▸ TASK DETAILS
Please state the number of lines in the entries below where the word "over" appears. Include nothing else.
** Opening TASK INPUT block **
/-! (supply) `stub_patchingPrimeSupply` LANDED (p105384, `Theorems/SkinnerWilesDefectOneReducibleOrdinaryProModularPatchingPrimeSupply.lean`,
with countable prime avoidance in complete Noetherian local rings as `…PatchingPrimeSupplyAux.lean`, p102128) — imported and used BY NAME. -/

/-- **Stub P1 `stub_descentFromPatchingPrime` — DEFECT-ONE PATCHING: pro-modularity descends from a patching prime
(size XL; THE shared open core of every line of this crux, here in its cleanest base-level form; the ROUTE'S BET —
`TaylorWilesNumericalCoincidence` at `l₀ = 1` met inside Calegari–Geraghty/Hansen two-term complexes).**  For an
SW-oriented model over an imaginary quadratic `F`, `p` odd: if `𝔭` is a patching prime of `R_𝒟` (dimension one,
`ρ_𝔭 = ρ_𝒟 mod 𝔭` irreducible, inertial ratios of infinite order at `v ∣ p`; characteristic `p` OR `0`) which is
pro-modular at some tame level, then EVERY prime `𝔮 ⊆ 𝔭` is pro-modular at some tame level — Skinner–Wiles' (P1)
"suppose `𝔭` is nice for `𝒟`; if `𝔮 ⊆ 𝔭` then `𝔮` is pro-modular" [SW, §4.2].  Intended proof: patch the two-term
`P`-ordinary completed-homology complexes of the Bianchi tower in degrees `[q₀, q₀ + l₀] = [1, 2]`
(CalegariGeraghty2017 §§5, 8; Hansen2012; KhareThorne2017) LOCALISED AT `𝔭`, at a tame level deep enough at
`S ∖ {v ∣ p}` for the whole type-`𝒟` family (conductor exponents at `w ∤ p` are bounded along `R_𝒟`: Swan conductor
constant, tame part `≤ 2`) after moving `𝔭`'s pro-modularity to that level; Taylor–Wiles primes chosen relative to
the IRREDUCIBLE `ρ_𝔭` over `R/𝔭 ↪ k'⟦T⟧` resp. `𝒪'` (SW99 §§2.6, 3; big image from irreducible + infinite-order
ratio; Mazur's condition needs no residual irreducibility), the deficit `l₀ = 1` absorbed by the complex; Hecke side:
Galois determinants on `𝕋(𝒰)_𝔪/J` (Scholze2015 Cor. V.4.3 — `F` is CM), Chenevier determinant-to-representation at
the irreducible `𝔭`, nearly-ordinary shape at `v ∣ p` from ordinary local–global compatibility (CaraianiNewton2023
Prop. 5.5.2 / Thm 4.2.15 — hypothesis (1) there EXCLUDES `F⁺ = ℚ`: the known door is a solvable CM ascent `F'/F` +
descent, card eisenstein-lgc-at-nice-prime; triage (C6)); non-minimal level at `S ∖ p` needs an Ihara-type input
in Bianchi Hida families (SW99 §8; `PatchingLocalComponentBarrier`); output: every minimal prime of `(R_𝒟)_𝔭` is
pro-modular, hence every `𝔮 ⊆ 𝔭` (going up inside `V(𝔮_min)`, landed `IsProModularPrimeAt.of_le`).  Why it might
fail: everything in the crux's own why-might-fail — positive-defect patching relative to a dimension-one prime of a
`Λ_F`-TORSION family is unbuilt; no ordinary torsion LGC over imaginary quadratic `F`; Ihara.  Implied by big `R = 𝕋`
(GeeNewton2020 §3.3).  Sources: SkinnerWiles1999 §§2.6, 3, 4.2, 8; CalegariGeraghty2017 §§5, 8; Hansen2012;
KhareThorne2017; Scholze2015 V.4; arXiv:2301.10509; arXiv:1812.09999 §6; GeeNewton2020;
`Literature.Barriers.Langlands.TaylorWilesNumericalCoincidence`, `…PatchingLocalComponentBarrier`. -/
theorem stub_descentFromPatchingPrime :
    ∀ (F : Type) [Field F] [NumberField F], IsTotallyComplex F → Module.finrank ℚ F = 2 →
      ∀ (p : ℕ) [Fact p.Prime], p ≠ 2 →
      ∀ M : ModelData F p, M.IsSWOriented p →
        ∀ 𝔭 : PrimeSpectrum M.𝓡.R, IsPatchingPrime M.𝓡 𝔭 → IsProModularPrime M.𝓡 𝔭 →
          ∀ 𝔮 : PrimeSpectrum M.𝓡.R, 𝔮 ≤ 𝔭 → IsProModularPrime M.𝓡 𝔮 := by
  sorry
** Closing TASK INPUT block **
▸ RESULT OF THIS EXERCISE
3